Stored data entries
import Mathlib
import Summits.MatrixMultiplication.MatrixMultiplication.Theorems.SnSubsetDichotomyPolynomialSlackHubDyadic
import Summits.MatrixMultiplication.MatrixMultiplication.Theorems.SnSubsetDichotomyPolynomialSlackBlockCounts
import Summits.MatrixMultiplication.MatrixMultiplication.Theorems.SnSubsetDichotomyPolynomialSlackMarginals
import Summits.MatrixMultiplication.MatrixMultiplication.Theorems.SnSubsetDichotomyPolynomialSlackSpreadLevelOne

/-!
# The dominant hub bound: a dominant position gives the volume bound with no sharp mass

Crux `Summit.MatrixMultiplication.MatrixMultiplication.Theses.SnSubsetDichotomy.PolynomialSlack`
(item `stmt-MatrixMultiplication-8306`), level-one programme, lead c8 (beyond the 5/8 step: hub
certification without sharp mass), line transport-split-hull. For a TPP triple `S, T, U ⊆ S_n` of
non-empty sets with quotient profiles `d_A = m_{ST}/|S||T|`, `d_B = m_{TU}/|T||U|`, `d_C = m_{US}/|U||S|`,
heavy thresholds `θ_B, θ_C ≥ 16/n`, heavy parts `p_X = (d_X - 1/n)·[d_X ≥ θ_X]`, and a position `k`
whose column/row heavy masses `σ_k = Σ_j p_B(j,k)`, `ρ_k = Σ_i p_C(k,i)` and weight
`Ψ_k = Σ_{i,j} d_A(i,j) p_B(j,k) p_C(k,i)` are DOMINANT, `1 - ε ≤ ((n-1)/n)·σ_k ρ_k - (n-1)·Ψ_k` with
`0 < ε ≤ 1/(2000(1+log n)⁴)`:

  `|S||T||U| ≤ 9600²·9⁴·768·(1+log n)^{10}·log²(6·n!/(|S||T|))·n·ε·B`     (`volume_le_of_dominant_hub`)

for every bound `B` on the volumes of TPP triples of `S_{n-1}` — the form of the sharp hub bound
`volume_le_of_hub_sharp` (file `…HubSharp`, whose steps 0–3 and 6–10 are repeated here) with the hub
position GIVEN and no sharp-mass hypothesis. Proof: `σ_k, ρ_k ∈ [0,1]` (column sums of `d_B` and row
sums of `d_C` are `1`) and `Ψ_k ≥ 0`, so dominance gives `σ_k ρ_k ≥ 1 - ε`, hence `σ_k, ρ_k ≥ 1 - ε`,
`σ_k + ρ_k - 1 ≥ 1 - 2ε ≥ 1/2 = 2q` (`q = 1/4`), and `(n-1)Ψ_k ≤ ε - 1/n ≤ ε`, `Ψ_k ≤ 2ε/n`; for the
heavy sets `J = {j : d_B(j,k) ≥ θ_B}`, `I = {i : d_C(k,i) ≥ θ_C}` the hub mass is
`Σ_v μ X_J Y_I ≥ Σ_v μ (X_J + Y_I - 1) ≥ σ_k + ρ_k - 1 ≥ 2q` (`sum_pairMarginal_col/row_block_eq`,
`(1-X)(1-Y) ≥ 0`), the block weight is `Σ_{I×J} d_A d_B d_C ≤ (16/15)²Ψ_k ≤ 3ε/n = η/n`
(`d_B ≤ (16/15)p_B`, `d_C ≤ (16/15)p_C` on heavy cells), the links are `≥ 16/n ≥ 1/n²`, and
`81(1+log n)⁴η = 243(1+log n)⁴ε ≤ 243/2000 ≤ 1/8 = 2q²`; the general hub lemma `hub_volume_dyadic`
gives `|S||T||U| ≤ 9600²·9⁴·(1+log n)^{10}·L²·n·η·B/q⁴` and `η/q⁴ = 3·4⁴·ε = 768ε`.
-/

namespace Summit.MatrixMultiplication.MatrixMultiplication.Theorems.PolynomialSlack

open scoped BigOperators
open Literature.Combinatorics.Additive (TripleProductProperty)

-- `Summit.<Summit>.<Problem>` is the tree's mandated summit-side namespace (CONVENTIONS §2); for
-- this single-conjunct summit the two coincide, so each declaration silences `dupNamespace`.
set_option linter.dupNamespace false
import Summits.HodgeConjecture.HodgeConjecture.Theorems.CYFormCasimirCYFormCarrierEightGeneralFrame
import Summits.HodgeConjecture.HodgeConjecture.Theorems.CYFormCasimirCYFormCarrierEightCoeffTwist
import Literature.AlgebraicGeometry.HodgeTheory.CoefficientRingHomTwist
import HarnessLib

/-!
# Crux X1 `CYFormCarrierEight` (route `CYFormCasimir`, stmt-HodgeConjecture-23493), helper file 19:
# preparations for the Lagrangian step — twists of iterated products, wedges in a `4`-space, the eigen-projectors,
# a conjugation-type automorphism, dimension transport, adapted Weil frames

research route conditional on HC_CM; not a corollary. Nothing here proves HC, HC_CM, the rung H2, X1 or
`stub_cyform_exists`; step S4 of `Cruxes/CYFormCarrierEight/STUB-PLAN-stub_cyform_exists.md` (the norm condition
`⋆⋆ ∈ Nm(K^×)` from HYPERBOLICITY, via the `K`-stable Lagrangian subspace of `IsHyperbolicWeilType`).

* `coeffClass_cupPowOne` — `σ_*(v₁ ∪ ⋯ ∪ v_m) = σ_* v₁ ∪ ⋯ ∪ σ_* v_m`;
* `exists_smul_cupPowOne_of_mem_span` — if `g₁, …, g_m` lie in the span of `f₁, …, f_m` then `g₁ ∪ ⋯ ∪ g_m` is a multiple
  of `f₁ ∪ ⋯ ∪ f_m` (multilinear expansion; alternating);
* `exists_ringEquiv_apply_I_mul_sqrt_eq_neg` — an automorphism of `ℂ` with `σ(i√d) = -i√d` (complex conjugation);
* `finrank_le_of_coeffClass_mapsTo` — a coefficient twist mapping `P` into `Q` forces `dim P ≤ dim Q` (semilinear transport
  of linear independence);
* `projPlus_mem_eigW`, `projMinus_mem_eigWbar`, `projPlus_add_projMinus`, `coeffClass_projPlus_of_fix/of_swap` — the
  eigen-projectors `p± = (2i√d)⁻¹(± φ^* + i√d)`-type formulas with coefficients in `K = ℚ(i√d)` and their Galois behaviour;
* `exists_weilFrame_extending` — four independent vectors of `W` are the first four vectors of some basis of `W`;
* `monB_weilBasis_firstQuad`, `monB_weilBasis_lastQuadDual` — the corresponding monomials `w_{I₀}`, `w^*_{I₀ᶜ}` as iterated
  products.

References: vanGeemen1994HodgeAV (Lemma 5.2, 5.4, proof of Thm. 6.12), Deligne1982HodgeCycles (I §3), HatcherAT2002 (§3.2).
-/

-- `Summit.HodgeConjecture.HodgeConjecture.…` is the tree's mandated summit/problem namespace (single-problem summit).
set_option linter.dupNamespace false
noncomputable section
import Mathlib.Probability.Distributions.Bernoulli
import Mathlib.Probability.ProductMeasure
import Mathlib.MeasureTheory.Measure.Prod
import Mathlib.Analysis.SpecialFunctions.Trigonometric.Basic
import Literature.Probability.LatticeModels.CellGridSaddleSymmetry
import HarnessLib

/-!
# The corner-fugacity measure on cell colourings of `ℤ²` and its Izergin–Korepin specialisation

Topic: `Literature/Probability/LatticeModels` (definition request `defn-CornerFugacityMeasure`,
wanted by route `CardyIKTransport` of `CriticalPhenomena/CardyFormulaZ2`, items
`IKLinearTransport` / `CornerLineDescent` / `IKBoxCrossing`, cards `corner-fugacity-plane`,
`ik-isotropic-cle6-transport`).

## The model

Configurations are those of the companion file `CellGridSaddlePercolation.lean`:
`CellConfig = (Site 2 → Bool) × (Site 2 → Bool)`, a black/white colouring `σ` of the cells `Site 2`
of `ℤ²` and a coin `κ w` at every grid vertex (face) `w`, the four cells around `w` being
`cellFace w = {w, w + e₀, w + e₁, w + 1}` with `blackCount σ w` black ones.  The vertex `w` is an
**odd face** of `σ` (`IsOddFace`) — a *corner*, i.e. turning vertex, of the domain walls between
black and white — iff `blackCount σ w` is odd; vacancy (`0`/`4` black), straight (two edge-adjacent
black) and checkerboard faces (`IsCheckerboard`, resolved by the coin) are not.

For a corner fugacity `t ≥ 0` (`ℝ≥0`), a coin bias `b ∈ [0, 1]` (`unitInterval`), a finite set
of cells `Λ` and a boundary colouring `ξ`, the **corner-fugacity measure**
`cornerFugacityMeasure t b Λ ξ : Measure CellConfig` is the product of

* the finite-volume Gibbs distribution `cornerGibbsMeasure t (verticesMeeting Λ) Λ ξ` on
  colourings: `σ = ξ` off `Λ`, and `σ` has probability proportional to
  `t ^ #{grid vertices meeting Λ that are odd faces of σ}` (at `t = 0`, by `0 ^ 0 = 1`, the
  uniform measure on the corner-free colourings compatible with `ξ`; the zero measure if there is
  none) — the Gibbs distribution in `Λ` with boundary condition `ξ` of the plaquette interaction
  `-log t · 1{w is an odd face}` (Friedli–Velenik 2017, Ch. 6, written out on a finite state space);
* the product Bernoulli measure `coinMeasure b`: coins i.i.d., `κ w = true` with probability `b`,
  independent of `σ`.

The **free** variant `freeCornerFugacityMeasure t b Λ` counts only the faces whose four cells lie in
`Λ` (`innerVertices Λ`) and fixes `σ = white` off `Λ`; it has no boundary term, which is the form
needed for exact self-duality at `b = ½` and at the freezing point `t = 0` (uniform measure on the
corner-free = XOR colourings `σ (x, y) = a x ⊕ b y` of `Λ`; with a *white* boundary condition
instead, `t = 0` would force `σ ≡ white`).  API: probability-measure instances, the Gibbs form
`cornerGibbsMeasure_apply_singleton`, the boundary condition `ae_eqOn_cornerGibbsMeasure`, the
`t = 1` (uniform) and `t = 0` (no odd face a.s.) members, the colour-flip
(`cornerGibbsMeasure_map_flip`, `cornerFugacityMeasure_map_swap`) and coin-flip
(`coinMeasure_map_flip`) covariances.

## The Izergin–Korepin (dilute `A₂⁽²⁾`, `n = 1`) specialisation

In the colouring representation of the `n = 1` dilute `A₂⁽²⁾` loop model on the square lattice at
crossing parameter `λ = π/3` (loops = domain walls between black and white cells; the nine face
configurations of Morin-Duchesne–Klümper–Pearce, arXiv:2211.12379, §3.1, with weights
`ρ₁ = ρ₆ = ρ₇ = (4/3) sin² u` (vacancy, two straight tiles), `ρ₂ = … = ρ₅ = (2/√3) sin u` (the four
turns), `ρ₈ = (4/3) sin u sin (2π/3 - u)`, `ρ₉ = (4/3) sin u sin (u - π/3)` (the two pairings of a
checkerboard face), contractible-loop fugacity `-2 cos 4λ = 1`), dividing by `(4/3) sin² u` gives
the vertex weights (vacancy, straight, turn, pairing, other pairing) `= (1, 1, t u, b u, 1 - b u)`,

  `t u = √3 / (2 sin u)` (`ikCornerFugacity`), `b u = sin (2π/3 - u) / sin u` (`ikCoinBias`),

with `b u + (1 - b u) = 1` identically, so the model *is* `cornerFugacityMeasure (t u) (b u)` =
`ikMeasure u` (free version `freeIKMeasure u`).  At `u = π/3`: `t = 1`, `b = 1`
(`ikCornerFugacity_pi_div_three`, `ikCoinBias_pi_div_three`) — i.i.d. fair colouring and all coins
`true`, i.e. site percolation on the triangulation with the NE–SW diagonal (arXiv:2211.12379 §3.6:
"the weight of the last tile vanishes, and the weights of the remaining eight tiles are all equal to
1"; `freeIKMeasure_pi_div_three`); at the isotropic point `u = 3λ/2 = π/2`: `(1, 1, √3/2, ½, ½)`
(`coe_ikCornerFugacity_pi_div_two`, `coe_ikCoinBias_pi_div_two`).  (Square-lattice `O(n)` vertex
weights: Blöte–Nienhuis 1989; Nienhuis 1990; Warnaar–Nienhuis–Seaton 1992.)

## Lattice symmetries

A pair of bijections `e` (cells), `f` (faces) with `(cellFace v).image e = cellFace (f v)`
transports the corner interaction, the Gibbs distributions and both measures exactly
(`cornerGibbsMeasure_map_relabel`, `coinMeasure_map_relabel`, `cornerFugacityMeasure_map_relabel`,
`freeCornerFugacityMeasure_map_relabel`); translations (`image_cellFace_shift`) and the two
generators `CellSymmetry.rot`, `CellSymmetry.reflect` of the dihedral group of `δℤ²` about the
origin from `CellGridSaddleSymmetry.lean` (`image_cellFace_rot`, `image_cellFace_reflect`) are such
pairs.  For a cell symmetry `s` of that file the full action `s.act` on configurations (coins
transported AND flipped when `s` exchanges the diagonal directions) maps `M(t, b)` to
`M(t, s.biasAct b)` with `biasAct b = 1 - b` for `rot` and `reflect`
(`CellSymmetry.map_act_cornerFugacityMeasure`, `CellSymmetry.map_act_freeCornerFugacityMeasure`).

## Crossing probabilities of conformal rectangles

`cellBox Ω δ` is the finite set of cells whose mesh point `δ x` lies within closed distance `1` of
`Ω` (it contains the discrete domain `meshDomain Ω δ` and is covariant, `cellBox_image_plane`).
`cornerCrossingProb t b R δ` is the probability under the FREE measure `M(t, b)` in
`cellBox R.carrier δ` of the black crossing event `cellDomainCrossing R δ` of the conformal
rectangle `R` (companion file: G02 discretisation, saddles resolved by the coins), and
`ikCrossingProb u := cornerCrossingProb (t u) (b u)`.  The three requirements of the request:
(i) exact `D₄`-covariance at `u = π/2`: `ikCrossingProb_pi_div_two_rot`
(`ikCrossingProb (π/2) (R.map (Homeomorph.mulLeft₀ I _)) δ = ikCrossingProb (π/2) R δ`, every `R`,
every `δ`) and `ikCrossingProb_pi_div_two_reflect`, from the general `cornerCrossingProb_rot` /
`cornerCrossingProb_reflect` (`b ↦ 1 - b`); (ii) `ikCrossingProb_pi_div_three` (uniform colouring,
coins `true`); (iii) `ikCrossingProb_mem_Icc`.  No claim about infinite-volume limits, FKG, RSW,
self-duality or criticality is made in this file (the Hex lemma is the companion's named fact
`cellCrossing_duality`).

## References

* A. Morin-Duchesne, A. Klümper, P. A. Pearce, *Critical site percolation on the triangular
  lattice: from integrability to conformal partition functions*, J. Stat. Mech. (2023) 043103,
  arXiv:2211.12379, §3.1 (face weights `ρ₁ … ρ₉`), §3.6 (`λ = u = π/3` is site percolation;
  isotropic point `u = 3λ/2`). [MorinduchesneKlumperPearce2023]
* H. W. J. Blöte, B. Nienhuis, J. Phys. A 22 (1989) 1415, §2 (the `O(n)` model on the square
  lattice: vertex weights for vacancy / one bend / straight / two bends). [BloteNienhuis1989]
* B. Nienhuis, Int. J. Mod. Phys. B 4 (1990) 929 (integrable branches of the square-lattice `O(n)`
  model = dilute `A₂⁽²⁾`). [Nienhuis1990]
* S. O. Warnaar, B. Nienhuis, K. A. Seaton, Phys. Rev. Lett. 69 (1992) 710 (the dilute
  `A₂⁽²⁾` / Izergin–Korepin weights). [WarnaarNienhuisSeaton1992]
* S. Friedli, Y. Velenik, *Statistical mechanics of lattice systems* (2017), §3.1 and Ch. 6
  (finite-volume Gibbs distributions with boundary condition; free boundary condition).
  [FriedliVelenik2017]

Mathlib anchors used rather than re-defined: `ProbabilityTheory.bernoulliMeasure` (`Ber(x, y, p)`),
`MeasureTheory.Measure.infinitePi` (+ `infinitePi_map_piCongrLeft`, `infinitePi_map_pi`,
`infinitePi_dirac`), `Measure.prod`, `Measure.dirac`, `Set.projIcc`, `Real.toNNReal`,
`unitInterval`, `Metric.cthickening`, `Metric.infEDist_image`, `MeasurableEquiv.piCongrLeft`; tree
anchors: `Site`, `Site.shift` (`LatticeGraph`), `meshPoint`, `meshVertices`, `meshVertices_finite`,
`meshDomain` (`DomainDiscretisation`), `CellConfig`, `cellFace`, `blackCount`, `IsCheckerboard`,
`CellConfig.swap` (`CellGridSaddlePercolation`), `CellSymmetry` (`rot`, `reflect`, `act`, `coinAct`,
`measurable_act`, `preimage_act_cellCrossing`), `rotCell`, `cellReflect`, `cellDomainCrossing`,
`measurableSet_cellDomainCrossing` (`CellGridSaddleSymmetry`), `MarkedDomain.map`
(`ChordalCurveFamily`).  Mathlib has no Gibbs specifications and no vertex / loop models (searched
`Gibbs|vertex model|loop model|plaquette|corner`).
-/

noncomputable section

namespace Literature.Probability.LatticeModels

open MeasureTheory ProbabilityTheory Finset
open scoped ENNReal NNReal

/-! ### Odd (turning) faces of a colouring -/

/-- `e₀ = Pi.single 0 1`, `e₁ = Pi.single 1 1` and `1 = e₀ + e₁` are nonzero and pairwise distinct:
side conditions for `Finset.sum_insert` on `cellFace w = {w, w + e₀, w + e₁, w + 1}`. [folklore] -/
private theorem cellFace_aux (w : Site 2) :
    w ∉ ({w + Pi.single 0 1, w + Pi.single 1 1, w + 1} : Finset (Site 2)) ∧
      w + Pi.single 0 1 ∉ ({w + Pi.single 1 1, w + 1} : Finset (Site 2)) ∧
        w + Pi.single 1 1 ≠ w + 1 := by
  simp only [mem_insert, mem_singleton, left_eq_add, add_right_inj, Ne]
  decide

_BRIEF:_ Looking at the records above, return exactly the lines from the line with "black and white —" to the line with "the nine face", both ends included.

_RESPONSE AREA:_
black and white — iff `blackCount σ w` is odd; vacancy (`0`/`4` black), straight (two edge-adjacent
black) and checkerboard faces (`IsCheckerboard`, resolved by the coin) are not.

For a corner fugacity `t ≥ 0` (`ℝ≥0`), a coin bias `b ∈ [0, 1]` (`unitInterval`), a finite set
of cells `Λ` and a boundary colouring `ξ`, the **corner-fugacity measure**
`cornerFugacityMeasure t b Λ ξ : Measure CellConfig` is the product of

* the finite-volume Gibbs distribution `cornerGibbsMeasure t (verticesMeeting Λ) Λ ξ` on
  colourings: `σ = ξ` off `Λ`, and `σ` has probability proportional to
  `t ^ #{grid vertices meeting Λ that are odd faces of σ}` (at `t = 0`, by `0 ^ 0 = 1`, the
  uniform measure on the corner-free colourings compatible with `ξ`; the zero measure if there is
  none) — the Gibbs distribution in `Λ` with boundary condition `ξ` of the plaquette interaction
  `-log t · 1{w is an odd face}` (Friedli–Velenik 2017, Ch. 6, written out on a finite state space);
* the product Bernoulli measure `coinMeasure b`: coins i.i.d., `κ w = true` with probability `b`,
  independent of `σ`.

The **free** variant `freeCornerFugacityMeasure t b Λ` counts only the faces whose four cells lie in
`Λ` (`innerVertices Λ`) and fixes `σ = white` off `Λ`; it has no boundary term, which is the form
needed for exact self-duality at `b = ½` and at the freezing point `t = 0` (uniform measure on the
corner-free = XOR colourings `σ (x, y) = a x ⊕ b y` of `Λ`; with a *white* boundary condition
instead, `t = 0` would force `σ ≡ white`).  API: probability-measure instances, the Gibbs form
`cornerGibbsMeasure_apply_singleton`, the boundary condition `ae_eqOn_cornerGibbsMeasure`, the
`t = 1` (uniform) and `t = 0` (no odd face a.s.) members, the colour-flip
(`cornerGibbsMeasure_map_flip`, `cornerFugacityMeasure_map_swap`) and coin-flip
(`coinMeasure_map_flip`) covariances.

## The Izergin–Korepin (dilute `A₂⁽²⁾`, `n = 1`) specialisation

In the colouring representation of the `n = 1` dilute `A₂⁽²⁾` loop model on the square lattice at
crossing parameter `λ = π/3` (loops = domain walls between black and white cells; the nine face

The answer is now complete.